━━ Records for this exercise ━━
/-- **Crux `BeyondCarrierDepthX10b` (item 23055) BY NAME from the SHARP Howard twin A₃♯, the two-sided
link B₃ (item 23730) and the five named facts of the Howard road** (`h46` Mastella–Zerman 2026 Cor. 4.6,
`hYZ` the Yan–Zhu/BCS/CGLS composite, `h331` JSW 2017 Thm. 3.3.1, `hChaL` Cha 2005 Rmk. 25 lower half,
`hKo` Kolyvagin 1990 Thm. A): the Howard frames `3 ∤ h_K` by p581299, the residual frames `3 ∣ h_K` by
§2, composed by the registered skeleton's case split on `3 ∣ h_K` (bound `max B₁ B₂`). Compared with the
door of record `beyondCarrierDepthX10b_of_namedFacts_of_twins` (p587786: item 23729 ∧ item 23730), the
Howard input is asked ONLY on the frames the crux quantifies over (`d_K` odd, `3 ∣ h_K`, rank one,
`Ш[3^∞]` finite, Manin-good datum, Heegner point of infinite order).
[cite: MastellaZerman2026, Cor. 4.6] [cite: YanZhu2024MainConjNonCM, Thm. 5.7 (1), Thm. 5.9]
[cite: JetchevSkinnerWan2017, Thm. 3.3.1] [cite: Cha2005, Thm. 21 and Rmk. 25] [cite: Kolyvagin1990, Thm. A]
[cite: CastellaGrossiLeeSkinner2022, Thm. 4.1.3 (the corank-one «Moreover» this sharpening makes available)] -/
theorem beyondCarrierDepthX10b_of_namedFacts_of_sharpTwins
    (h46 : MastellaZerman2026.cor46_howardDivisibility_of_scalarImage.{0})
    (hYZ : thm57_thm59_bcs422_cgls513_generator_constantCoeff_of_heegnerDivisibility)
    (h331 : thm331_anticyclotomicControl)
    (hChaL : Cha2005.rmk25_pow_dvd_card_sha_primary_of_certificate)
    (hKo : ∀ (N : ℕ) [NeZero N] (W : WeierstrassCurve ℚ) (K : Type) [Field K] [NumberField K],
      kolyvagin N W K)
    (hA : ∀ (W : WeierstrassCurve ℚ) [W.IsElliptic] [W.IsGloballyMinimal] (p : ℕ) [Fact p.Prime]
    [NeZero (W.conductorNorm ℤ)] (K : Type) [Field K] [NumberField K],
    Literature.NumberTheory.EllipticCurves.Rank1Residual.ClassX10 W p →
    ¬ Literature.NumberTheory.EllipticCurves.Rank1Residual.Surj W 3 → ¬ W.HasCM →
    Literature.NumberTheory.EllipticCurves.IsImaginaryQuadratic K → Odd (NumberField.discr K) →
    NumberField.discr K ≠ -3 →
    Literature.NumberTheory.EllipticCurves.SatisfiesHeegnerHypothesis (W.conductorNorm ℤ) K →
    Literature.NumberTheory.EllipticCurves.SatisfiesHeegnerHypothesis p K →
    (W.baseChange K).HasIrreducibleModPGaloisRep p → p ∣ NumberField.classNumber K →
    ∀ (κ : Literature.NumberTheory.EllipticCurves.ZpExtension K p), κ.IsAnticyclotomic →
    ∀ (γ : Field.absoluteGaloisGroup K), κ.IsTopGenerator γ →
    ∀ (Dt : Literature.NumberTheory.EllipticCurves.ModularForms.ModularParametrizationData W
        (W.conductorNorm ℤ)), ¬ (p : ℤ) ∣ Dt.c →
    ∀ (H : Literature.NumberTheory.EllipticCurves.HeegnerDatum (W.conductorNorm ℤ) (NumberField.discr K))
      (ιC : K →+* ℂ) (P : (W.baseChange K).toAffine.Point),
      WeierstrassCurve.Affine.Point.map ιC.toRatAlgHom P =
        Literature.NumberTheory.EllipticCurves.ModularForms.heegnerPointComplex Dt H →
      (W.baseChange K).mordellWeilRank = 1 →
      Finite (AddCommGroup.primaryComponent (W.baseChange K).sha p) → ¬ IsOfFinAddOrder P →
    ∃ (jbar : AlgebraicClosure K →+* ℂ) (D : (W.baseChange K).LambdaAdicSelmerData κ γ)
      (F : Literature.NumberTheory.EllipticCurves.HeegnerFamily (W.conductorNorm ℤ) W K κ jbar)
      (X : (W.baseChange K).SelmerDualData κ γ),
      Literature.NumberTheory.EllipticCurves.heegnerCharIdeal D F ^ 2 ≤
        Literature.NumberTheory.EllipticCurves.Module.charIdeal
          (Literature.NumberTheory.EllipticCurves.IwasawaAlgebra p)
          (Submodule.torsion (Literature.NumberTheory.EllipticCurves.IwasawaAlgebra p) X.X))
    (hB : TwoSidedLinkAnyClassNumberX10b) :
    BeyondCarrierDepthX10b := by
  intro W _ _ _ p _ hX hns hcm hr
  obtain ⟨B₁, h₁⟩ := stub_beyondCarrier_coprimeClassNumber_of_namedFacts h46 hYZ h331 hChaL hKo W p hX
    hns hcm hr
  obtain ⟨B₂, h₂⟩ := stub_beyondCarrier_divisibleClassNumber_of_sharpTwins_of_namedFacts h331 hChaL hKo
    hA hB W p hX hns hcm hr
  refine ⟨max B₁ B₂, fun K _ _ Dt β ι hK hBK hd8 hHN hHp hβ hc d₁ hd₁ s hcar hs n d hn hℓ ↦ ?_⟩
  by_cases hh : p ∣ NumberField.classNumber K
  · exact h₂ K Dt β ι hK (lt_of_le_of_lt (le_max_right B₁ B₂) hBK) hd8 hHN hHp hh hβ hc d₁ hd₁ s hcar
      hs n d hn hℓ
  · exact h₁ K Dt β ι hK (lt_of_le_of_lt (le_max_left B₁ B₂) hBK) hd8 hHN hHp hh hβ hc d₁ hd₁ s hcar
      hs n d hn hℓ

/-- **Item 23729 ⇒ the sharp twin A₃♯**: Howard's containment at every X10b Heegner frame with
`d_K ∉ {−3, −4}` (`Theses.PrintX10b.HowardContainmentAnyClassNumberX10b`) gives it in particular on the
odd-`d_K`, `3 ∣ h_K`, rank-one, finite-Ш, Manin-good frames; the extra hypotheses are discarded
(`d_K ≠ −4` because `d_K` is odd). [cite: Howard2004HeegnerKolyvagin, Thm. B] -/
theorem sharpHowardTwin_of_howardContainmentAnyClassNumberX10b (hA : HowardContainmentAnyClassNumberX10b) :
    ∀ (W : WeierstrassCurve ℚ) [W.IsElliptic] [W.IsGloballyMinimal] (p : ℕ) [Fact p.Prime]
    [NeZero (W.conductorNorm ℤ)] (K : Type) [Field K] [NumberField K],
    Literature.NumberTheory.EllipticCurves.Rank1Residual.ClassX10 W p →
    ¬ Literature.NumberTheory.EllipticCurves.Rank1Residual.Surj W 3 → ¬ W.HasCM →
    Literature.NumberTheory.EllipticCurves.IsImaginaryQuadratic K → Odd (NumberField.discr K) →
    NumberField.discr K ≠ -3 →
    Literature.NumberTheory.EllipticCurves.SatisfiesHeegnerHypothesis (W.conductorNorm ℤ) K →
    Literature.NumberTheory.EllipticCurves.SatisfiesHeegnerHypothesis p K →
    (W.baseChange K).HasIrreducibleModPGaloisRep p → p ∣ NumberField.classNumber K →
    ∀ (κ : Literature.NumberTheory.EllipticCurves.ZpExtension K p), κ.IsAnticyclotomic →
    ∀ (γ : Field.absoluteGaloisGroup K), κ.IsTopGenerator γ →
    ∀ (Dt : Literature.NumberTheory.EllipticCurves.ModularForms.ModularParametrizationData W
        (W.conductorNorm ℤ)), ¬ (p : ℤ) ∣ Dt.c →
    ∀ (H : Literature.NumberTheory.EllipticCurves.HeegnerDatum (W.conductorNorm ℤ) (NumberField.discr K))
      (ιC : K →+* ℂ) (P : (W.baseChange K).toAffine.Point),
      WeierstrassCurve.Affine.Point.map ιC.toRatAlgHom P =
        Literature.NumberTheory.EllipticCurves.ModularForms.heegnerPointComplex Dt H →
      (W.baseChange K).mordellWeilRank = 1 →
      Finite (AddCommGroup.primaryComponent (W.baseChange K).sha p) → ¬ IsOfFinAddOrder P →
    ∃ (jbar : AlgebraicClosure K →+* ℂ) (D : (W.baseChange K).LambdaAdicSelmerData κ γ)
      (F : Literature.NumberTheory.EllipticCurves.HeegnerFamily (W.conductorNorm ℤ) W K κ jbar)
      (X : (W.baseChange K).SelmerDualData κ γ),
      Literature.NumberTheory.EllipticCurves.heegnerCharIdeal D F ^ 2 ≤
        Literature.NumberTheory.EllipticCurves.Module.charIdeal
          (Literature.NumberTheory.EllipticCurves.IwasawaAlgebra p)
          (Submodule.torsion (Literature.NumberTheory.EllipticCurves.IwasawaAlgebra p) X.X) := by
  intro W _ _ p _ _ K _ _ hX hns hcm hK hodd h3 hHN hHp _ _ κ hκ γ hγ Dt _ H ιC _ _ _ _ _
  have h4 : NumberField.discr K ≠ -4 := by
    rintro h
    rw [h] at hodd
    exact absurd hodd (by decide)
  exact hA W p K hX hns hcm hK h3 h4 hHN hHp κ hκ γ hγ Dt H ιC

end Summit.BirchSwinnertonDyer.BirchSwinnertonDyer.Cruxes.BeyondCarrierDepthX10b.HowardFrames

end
━━━
━━ Records for this exercise ━━
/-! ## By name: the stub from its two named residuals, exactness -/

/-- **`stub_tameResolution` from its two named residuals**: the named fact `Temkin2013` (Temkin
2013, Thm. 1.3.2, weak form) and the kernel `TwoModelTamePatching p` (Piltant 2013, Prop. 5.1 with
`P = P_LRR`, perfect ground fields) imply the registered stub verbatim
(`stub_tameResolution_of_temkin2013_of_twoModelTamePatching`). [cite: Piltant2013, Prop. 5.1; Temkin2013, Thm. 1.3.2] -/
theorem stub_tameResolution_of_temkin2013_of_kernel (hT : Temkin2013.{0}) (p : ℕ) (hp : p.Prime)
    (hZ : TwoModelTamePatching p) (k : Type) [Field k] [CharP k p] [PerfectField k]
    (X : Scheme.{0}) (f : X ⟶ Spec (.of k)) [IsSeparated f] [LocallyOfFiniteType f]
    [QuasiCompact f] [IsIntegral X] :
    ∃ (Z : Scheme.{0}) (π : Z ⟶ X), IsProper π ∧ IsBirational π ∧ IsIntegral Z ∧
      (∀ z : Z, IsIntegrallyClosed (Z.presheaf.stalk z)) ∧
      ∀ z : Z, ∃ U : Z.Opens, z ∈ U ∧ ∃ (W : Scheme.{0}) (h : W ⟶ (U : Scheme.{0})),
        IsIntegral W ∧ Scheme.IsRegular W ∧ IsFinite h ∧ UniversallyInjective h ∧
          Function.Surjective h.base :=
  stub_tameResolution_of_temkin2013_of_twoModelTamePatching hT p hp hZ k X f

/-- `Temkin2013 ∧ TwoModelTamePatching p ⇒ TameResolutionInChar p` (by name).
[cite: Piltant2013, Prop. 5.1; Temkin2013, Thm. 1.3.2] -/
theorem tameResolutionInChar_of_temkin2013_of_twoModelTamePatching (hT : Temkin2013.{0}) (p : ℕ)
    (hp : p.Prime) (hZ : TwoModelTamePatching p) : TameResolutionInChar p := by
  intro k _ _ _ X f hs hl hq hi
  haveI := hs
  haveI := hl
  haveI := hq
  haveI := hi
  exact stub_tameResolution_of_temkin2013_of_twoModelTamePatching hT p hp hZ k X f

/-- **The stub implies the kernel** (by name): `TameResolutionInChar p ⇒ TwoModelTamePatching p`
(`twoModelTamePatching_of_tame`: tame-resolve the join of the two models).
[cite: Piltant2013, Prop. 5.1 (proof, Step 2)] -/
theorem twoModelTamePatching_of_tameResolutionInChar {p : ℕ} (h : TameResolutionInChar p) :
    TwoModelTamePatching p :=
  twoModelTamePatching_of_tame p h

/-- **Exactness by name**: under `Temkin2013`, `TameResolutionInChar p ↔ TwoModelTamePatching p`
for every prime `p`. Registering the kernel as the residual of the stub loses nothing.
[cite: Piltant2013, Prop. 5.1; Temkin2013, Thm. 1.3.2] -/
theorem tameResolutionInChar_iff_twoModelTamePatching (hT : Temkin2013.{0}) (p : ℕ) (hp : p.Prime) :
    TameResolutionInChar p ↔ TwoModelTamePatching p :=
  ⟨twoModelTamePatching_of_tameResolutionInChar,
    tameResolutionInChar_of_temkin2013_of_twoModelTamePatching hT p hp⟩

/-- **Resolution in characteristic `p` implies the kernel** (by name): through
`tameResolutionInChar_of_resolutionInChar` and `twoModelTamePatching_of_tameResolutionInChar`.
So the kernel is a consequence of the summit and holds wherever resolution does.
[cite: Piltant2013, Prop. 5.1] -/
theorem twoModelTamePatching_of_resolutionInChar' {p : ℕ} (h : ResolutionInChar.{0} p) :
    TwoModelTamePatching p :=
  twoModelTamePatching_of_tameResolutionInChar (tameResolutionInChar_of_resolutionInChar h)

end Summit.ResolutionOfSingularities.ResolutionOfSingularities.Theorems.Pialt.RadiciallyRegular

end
━━━
§ **Required action**: Going down the listing above, begin printing at the line with "A₃♯, the two-sided" and finish with the line with "of infinite order).", exactly as they appear.

§ **Task answer**:
/-- **Crux `BeyondCarrierDepthX10b` (item 23055) BY NAME from the SHARP Howard twin A₃♯, the two-sided
link B₃ (item 23730) and the five named facts of the Howard road** (`h46` Mastella–Zerman 2026 Cor. 4.6,
`hYZ` the Yan–Zhu/BCS/CGLS composite, `h331` JSW 2017 Thm. 3.3.1, `hChaL` Cha 2005 Rmk. 25 lower half,
`hKo` Kolyvagin 1990 Thm. A): the Howard frames `3 ∤ h_K` by p581299, the residual frames `3 ∣ h_K` by
§2, composed by the registered skeleton's case split on `3 ∣ h_K` (bound `max B₁ B₂`). Compared with the
door of record `beyondCarrierDepthX10b_of_namedFacts_of_twins` (p587786: item 23729 ∧ item 23730), the
Howard input is asked ONLY on the frames the crux quantifies over (`d_K` odd, `3 ∣ h_K`, rank one,
`Ш[3^∞]` finite, Manin-good datum, Heegner point of infinite order).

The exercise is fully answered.